3. There are times you should not stay at all.

If the patient’s family members are present and appear to be involved in a serious or private conversation, simply ask if it is better that you come back another time. This is why it's best to call ahead rather than show up unannounced. Some families prefer to be present when a pastor visits. Advanced notice gives the family time to be in the room when you arrive.

4. Medications can make patients respond in different ways.

Certain medications can make patients irritable, restless and sometimes incoherent. Additionally, shock and trauma might cause patients to respond in unpredictable ways. Speaking with family or close friends who have been present can provide valuable context about the situation and insight into the patient’s mindset.

5. Sit or stand in a place where you can be seen easily.

Stand near the bed if the patient cannot roll over or sit up. Be aware of which way the patient is facing and stay in their line of sight. If the patient is sharing a room, be sure to ask if you can pull the curtain to provide a sense of privacy.

6. Practice good hand hygiene.

The Centers for Disease Control and Prevention say most germs that cause serious infections in healthcare are spread by people’s actions. Hand hygiene is a great way to prevent infections. Wash your hands and/or use hand sanitizer before fully entering a patient's room.

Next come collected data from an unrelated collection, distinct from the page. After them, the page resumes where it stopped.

/-- [OURS · L1 W4.5(b)] **EL♮ = `EquisingularLiftNat` — THE ITEM (§6b (A′); director-resolution g3 RULINGS 2026-08-27T00:46:45Z
option (a) + 00:51:42Z (A′) adopted)**, per prime `p`: the planner's `sig-EquisingularLiftNat.importfree.txt` (e7ca4a6668c5c33a)
byte-for-byte after its leading `∀ p : ℕ,` ((PARAM); the item = `∀ p, EquisingularLiftNat p` by `Iff.rfl`):
`EquisingularLift` (stmt-15660) with the ambient FIXED to `P := ℙⁿ_O = Proj O[x₀,…,xₙ]`, `q :=` its structure morphism, `Y :=`
the image of `H` under `ι ≫ Proj.map φ` (`φ = MvPolynomial.map π` graded, universally quantified), `O` an existential
characteristic-0 DVR with a surjection `π : O → k`, AND on every step of the blow-up chain E1 «the special-fibre points of the
REGULAR centre lie in the CURRENT strict transform». Conclusion as EL: chain clause, IRREDUCIBLE special fibre of the last
ambient, REGULAR reduced closure of the strict transform. Replaces the role of NOTHING in the manuscript; NOT a statement of
the manuscript. «≥ S over k̄ for n ≥ 5 (LINEAR-CENTRE equivalence + HypersurfacesSuffice); plausibly strictly stronger; the bet is MECHANISM — a terminating clock
borrowed from characteristic 0 — not a reduction in strength; FRONTIER-class until K-LSE-1/K-LSE-3 report; EL♮(3) is
T3-plan-only.» [folklore] -/
def EquisingularLiftNat (p : ℕ) : Prop :=
  p.Prime → ∀ (k : Type) [Field k] [CharP k p] [IsAlgClosed k] (n : ℕ) (H : AlgebraicGeometry.Scheme.{0}) (ι : H ⟶ (Literature.AlgebraicGeometry.Motives.projectiveSpace n k).left), AlgebraicGeometry.IsClosedImmersion ι → AlgebraicGeometry.IsIntegral H → (∀ y : (Literature.AlgebraicGeometry.Motives.projectiveSpace n k).left, ∃ U : (Literature.AlgebraicGeometry.Motives.projectiveSpace n k).left.affineOpens, y ∈ (U : (Literature.AlgebraicGeometry.Motives.projectiveSpace n k).left.Opens) ∧ (ι.ker.ideal U).IsPrincipal) → ∃ (O : Type) (_ : CommRing O) (_ : IsDomain O) (_ : IsDiscreteValuationRing O) (_ : CharZero O) (π : O →+* k), Function.Surjective π ∧ (letI := MvPolynomial.gradedAlgebra (σ := Fin (n + 1)) (R := O); letI := MvPolynomial.gradedAlgebra (σ := Fin (n + 1)) (R := k); ∀ (φ : MvPolynomial.homogeneousSubmodule (Fin (n + 1)) O →+*ᵍ MvPolynomial.homogeneousSubmodule (Fin (n + 1)) k) (hφ' : HomogeneousIdeal.irrelevant (MvPolynomial.homogeneousSubmodule (Fin (n + 1)) k) ≤ (HomogeneousIdeal.irrelevant (MvPolynomial.homogeneousSubmodule (Fin (n + 1)) O)).map φ), (∀ s, φ s = MvPolynomial.map π s) → ∀ Y : Set (AlgebraicGeometry.Proj (MvPolynomial.homogeneousSubmodule (Fin (n + 1)) O)), Y = Set.range (CategoryTheory.CategoryStruct.comp ι (AlgebraicGeometry.Proj.map φ hφ') : H ⟶ (AlgebraicGeometry.Proj (MvPolynomial.homogeneousSubmodule (Fin (n + 1)) O))) → ∃ (P' : AlgebraicGeometry.Scheme.{0}) (σ : P' ⟶ (AlgebraicGeometry.Proj (MvPolynomial.homogeneousSubmodule (Fin (n + 1)) O))) (S' : Set P'), (∀ Q : (∀ X' : AlgebraicGeometry.Scheme.{0}, (X' ⟶ (AlgebraicGeometry.Proj (MvPolynomial.homogeneousSubmodule (Fin (n + 1)) O))) → Set X' → Prop), Q (AlgebraicGeometry.Proj (MvPolynomial.homogeneousSubmodule (Fin (n + 1)) O)) (CategoryTheory.CategoryStruct.id _) Y → (∀ (X' X'' : AlgebraicGeometry.Scheme.{0}) (σ' : X' ⟶ (AlgebraicGeometry.Proj (MvPolynomial.homogeneousSubmodule (Fin (n + 1)) O))) (Y' : Set X') (C : X'.IdealSheafData) (τ : X'' ⟶ X'), Q X' σ' Y' → Literature.AlgebraicGeometry.Resolution.IsBlowup τ C → Literature.AlgebraicGeometry.Resolution.Scheme.IsRegular C.subscheme → σ' '' (C.support : Set X') ⊆ {x | ¬ IsGenericPoint x Y} → (C.support : Set X') ∩ (CategoryTheory.CategoryStruct.comp σ' (CategoryTheory.CategoryStruct.comp (AlgebraicGeometry.Proj.toSpecZero (MvPolynomial.homogeneousSubmodule (Fin (n + 1)) O)) (AlgebraicGeometry.Spec.map (CommRingCat.ofHom (algebraMap O (MvPolynomial.homogeneousSubmodule (Fin (n + 1)) O 0)))))) ⁻¹' {IsLocalRing.closedPoint O} ⊆ Y' → Q X'' (CategoryTheory.CategoryStruct.comp τ σ') (closure (τ ⁻¹' (Y' \ (C.support : Set X'))))) → Q P' σ S') ∧ IsIrreducible ((CategoryTheory.CategoryStruct.comp σ (CategoryTheory.CategoryStruct.comp (AlgebraicGeometry.Proj.toSpecZero (MvPolynomial.homogeneousSubmodule (Fin (n + 1)) O)) (AlgebraicGeometry.Spec.map (CommRingCat.ofHom (algebraMap O (MvPolynomial.homogeneousSubmodule (Fin (n + 1)) O 0)))))) ⁻¹' {IsLocalRing.closedPoint O}) ∧ Literature.AlgebraicGeometry.Resolution.Scheme.IsRegular (AlgebraicGeometry.Scheme.IdealSheafData.vanishingIdeal (⟨closure S', isClosed_closure⟩ : TopologicalSpace.Closeds P')).subscheme)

There will be situations where you will need to wear a mask while other visits may require a gown, gloves, and a mask. These precautions are for your safety as well as the safety of the patient.

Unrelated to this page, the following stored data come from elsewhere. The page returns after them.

import Mathlib

/-!
# Discrete uncertainty (Heisenberg) inequality on a chain (kernel #232, lemmaR-A3 §8(r)/(u), PLAN §113)

Solo-blind programme, session s90.  In regime (II) of LEMMA R⁺ the INNER-zone resolvent bounds for
the scaled streak block `i(z - J_ss)/s₁ ≈ -i∂² + y² + i√2 x` are proved for `x ≥ -1/2` by the
numerical-range argument: `|⟨((L + ζ) u, u)⟩| ≥ (‖u'‖² + ‖y u‖²)/√2 ≥ ‖u‖²/√2`, whose last step is the
uncertainty inequality `‖u‖² ≤ 2 ‖y u‖ ‖u'‖`.  This file proves the DISCRETE version used on the
chain itself (no continuum limit needed): for `u : ℕ → ℂ` with `u 0 = 0` and `u N = 0`,

  `∑_{m<N} ‖u m‖² ≤ 2 · √(∑_{m<N} m² ‖u m‖²) · √(∑_{m<N} ‖u (m+1) - u m‖²)`.

Proof: Abel summation `∑_{m<N} ((m+1)‖u(m+1)‖² - m‖u m‖²) = N ‖u N‖² = 0`, the elementary bound
`|‖a‖² - ‖b‖²| ≤ ‖a - b‖ (‖a‖ + ‖b‖)`, and Cauchy–Schwarz.
-/

namespace Summit.AnomalousDissipation.AnomalousDissipation.Theorems

open Finset

/-- `|‖a‖² - ‖b‖²| ≤ ‖a - b‖ (‖a‖ + ‖b‖)` in any normed group (here `ℂ`). -/
theorem discreteUncertainty_abs_sq_sub_sq_le (a b : ℂ) :
    |‖a‖ ^ 2 - ‖b‖ ^ 2| ≤ ‖a - b‖ * (‖a‖ + ‖b‖) := by
  have h1 : ‖a‖ ^ 2 - ‖b‖ ^ 2 = (‖a‖ - ‖b‖) * (‖a‖ + ‖b‖) := by ring
  rw [h1, abs_mul, abs_of_nonneg (by positivity : (0:ℝ) ≤ ‖a‖ + ‖b‖)]
  exact mul_le_mul_of_nonneg_right (abs_norm_sub_norm_le a b) (by positivity)

/-- Abel / telescoping identity: `∑_{m<N} ((m+1) f(m+1) - m f m) = N f N`. -/
theorem discreteUncertainty_telescope (f : ℕ → ℝ) (N : ℕ) :
    ∑ m ∈ range N, (((m:ℝ) + 1) * f (m + 1) - (m:ℝ) * f m) = (N:ℝ) * f N := by
  have := Finset.sum_range_sub (fun m => (m:ℝ) * f m) N
  simpa [Nat.cast_succ] using this

/-- Shift of the plain sum under the boundary conditions `u 0 = 0`, `u N = 0`:
`∑_{m<N} ‖u(m+1)‖² = ∑_{m<N} ‖u m‖²`. -/
theorem discreteUncertainty_shift (u : ℕ → ℂ) (N : ℕ) (h0 : u 0 = 0) (hN : u N = 0) :
    ∑ m ∈ range N, ‖u (m + 1)‖ ^ 2 = ∑ m ∈ range N, ‖u m‖ ^ 2 := by
  have h := Finset.sum_range_succ_comm (fun m => ‖u m‖ ^ 2) N
  -- ∑_{m<N+1} ‖u m‖² = ‖u N‖² + ∑_{m<N} ‖u m‖²  and  = ‖u 0‖² + ∑_{m<N} ‖u(m+1)‖²
  have h2 := Finset.sum_range_succ' (fun m => ‖u m‖ ^ 2) N
  rw [Finset.sum_range_succ] at h2
  simp [h0, hN] at h2
  linarith

/-- DISCRETE UNCERTAINTY INEQUALITY.  For `u : ℕ → ℂ` vanishing at `0` and at `N`,
`∑_{m<N} ‖u m‖² ≤ 2 √(∑_{m<N} m² ‖u m‖²) √(∑_{m<N} ‖u(m+1) - u m‖²)`. -/
theorem discrete_uncertainty (u : ℕ → ℂ) (N : ℕ) (h0 : u 0 = 0) (hN : u N = 0) :
    ∑ m ∈ range N, ‖u m‖ ^ 2 ≤
      2 * Real.sqrt (∑ m ∈ range N, (m:ℝ) ^ 2 * ‖u m‖ ^ 2) *
        Real.sqrt (∑ m ∈ range N, ‖u (m + 1) - u m‖ ^ 2) := by
  -- Step 1: ∑ ‖u m‖² = ∑ ‖u(m+1)‖² = -∑ m (‖u(m+1)‖² - ‖u m‖²)
  have hshift := discreteUncertainty_shift u N h0 hN
  have htel := discreteUncertainty_telescope (fun m => ‖u m‖ ^ 2) N
  simp only [hN, norm_zero] at htel
  have hkey : ∑ m ∈ range N, ‖u m‖ ^ 2 =
      - ∑ m ∈ range N, (m:ℝ) * (‖u (m + 1)‖ ^ 2 - ‖u m‖ ^ 2) := by
    have : ∑ m ∈ range N, (((m:ℝ) + 1) * ‖u (m + 1)‖ ^ 2 - (m:ℝ) * ‖u m‖ ^ 2)
        = ∑ m ∈ range N, ‖u (m + 1)‖ ^ 2 + ∑ m ∈ range N, (m:ℝ) * (‖u (m + 1)‖ ^ 2 - ‖u m‖ ^ 2) := by
      rw [← Finset.sum_add_distrib]; apply Finset.sum_congr rfl; intro m _; ring
    have hz : ((N:ℝ)) * (0:ℝ) ^ 2 = 0 := by ring
    rw [this, hz] at htel
    linarith
  -- Step 2: pointwise bound m |‖u(m+1)‖² - ‖u m‖²| ≤ ‖Δ_m‖ · (m (‖u(m+1)‖ + ‖u m‖))
  have hpt : ∀ m ∈ range N, -((m:ℝ) * (‖u (m + 1)‖ ^ 2 - ‖u m‖ ^ 2)) ≤
      ‖u (m + 1) - u m‖ * ((m:ℝ) * (‖u (m + 1)‖ + ‖u m‖)) := by
    intro m _
    have hm : (0:ℝ) ≤ m := Nat.cast_nonneg m
    have hab := discreteUncertainty_abs_sq_sub_sq_le (u (m + 1)) (u m)
    have := neg_abs_le (‖u (m + 1)‖ ^ 2 - ‖u m‖ ^ 2)
    nlinarith [hab, this, norm_nonneg (u (m + 1) - u m), norm_nonneg (u (m+1)), norm_nonneg (u m)]
  have hS : ∑ m ∈ range N, ‖u m‖ ^ 2 ≤
      ∑ m ∈ range N, ‖u (m + 1) - u m‖ * ((m:ℝ) * (‖u (m + 1)‖ + ‖u m‖)) := by
    rw [hkey, ← Finset.sum_neg_distrib]
    exact Finset.sum_le_sum hpt
  -- Step 3: Cauchy–Schwarz  (∑ f g)² ≤ (∑ f²)(∑ g²)
  have hCS : (∑ m ∈ range N, ‖u (m + 1) - u m‖ * ((m:ℝ) * (‖u (m + 1)‖ + ‖u m‖))) ^ 2 ≤
      (∑ m ∈ range N, ‖u (m + 1) - u m‖ ^ 2) *
        ∑ m ∈ range N, ((m:ℝ) * (‖u (m + 1)‖ + ‖u m‖)) ^ 2 :=
    Finset.sum_mul_sq_le_sq_mul_sq _ _ _
  -- Step 4: ∑ m² (‖a‖+‖b‖)² ≤ 4 ∑ m² ‖u m‖²   (using m² ≤ (m+1)² and the shift with u N = 0)
  have hW : ∑ m ∈ range N, ((m:ℝ) * (‖u (m + 1)‖ + ‖u m‖)) ^ 2 ≤
      4 * ∑ m ∈ range N, (m:ℝ) ^ 2 * ‖u m‖ ^ 2 := by
    have h1 : ∀ m ∈ range N, ((m:ℝ) * (‖u (m + 1)‖ + ‖u m‖)) ^ 2 ≤
        2 * (((m:ℝ) + 1) ^ 2 * ‖u (m + 1)‖ ^ 2) + 2 * ((m:ℝ) ^ 2 * ‖u m‖ ^ 2) := by
      intro m _
      have hm : (0:ℝ) ≤ m := Nat.cast_nonneg m
      nlinarith [norm_nonneg (u (m+1)), norm_nonneg (u m), sq_nonneg (‖u (m + 1)‖ - ‖u m‖),
        mul_nonneg hm (norm_nonneg (u (m+1))), sq_nonneg ((m:ℝ) * ‖u (m+1)‖)]
    have h2 := Finset.sum_le_sum h1
    have h3 : ∑ m ∈ range N, (((m:ℝ) + 1) ^ 2 * ‖u (m + 1)‖ ^ 2) ≤ ∑ m ∈ range N, (m:ℝ) ^ 2 * ‖u m‖ ^ 2 := by
      -- shift: ∑_{m<N} (m+1)² ‖u(m+1)‖² = ∑_{m<N+1} m² ‖u m‖² - 0 = ∑_{m<N} m²‖u m‖² + N²‖u N‖²
      have e := Finset.sum_range_succ' (fun m => (m:ℝ) ^ 2 * ‖u m‖ ^ 2) N
      rw [Finset.sum_range_succ] at e
      simp [hN, Nat.cast_succ] at e
      linarith
    calc ∑ m ∈ range N, ((m:ℝ) * (‖u (m + 1)‖ + ‖u m‖)) ^ 2
        ≤ ∑ m ∈ range N, (2 * (((m:ℝ) + 1) ^ 2 * ‖u (m + 1)‖ ^ 2) + 2 * ((m:ℝ) ^ 2 * ‖u m‖ ^ 2)) := h2
      _ = 2 * ∑ m ∈ range N, (((m:ℝ) + 1) ^ 2 * ‖u (m + 1)‖ ^ 2) + 2 * ∑ m ∈ range N, (m:ℝ) ^ 2 * ‖u m‖ ^ 2 := by
          rw [Finset.sum_add_distrib, Finset.mul_sum, Finset.mul_sum]
      _ ≤ 4 * ∑ m ∈ range N, (m:ℝ) ^ 2 * ‖u m‖ ^ 2 := by linarith
  -- Step 5: assemble with square roots
  set A := ∑ m ∈ range N, ‖u m‖ ^ 2 with hA
  set D := ∑ m ∈ range N, ‖u (m + 1) - u m‖ ^ 2 with hD
  set M := ∑ m ∈ range N, (m:ℝ) ^ 2 * ‖u m‖ ^ 2 with hM
  set S := ∑ m ∈ range N, ‖u (m + 1) - u m‖ * ((m:ℝ) * (‖u (m + 1)‖ + ‖u m‖)) with hSdef
  have hDnn : 0 ≤ D := Finset.sum_nonneg (fun m _ => by positivity)
  have hMnn : 0 ≤ M := Finset.sum_nonneg (fun m _ => by positivity)
  have hS2 : S ^ 2 ≤ D * (4 * M) := le_trans hCS (mul_le_mul_of_nonneg_left hW hDnn)
  have hSnn : 0 ≤ S := le_trans (Finset.sum_nonneg (fun m _ => by positivity)) hS
  have : S ≤ 2 * Real.sqrt M * Real.sqrt D := by
    have h4 : (2 * Real.sqrt M * Real.sqrt D) ^ 2 = D * (4 * M) := by
      rw [mul_pow, mul_pow, Real.sq_sqrt hMnn, Real.sq_sqrt hDnn]; ring
    have hnn : 0 ≤ 2 * Real.sqrt M * Real.sqrt D := by positivity
    nlinarith [hS2, h4, hSnn, hnn, sq_nonneg (S - 2 * Real.sqrt M * Real.sqrt D)]
  exact le_trans hS this

end Summit.AnomalousDissipation.AnomalousDissipation.Theorems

7. Enter the room with a neutral mood.

It's best to not enter the room overly excited or somber. Evaluate the temperament of the patient and others in the room and be in a similar spirit with them. You are there to provide care, encouragement and support, and can best serve your purpose after evaluating the different emotions within the room. Presuming the mood ahead of time can communicate a lack of empathy and understanding toward the patient and their family.

8. Listen intently.

We tend to be uncomfortable with silence. Stop and absorb what the patient is saying without feeling the need to respond. Anyone can hear words and repeat them, but it takes discernment to read between the lines, interpret body language and discover the real message. Don’t feel that you have to respond verbally to everything. You might be the only person with whom the patient can share their anxieties, fear, anger and other feelings. An attentive listener may be exactly what they need.

9. You may provide care to relatives and close friends of the patient, too.

There will be many cases when you interact with immediate and extended family members. These members of the patient’s support network are likely experiencing many complex emotions as well. Introduce yourself to those present with the patient, and take care not to make any assumptions about family relationships or dynamics. There may be strained relationships and they are present solely because their family member is in the hospital. Patients and families will share family information they want you to know.

10. Train and grow others to make hospital visits.

As a church grows the number of pastoral visits increases as well, and one pastor responding to every hospital visitation request can prove unsustainable. The good news is that pastoral care is something that can be scaled to help your church reach many. It takes a team, a method of organization and the willingness to empower others.

Pastors who embrace these principles can instill a sense of comfort and compassion within the walls of every hospital room they enter. Setting personal preconceptions aside, maintaining professional practices and listening to the needs of patients and families will help pastors foster genuine and meaningful connections that enrich the lives of their congregants. As connections develop and their congregations grow, pastors will have the tools and experience to build care teams and care strategies that allow them to reach more people in need.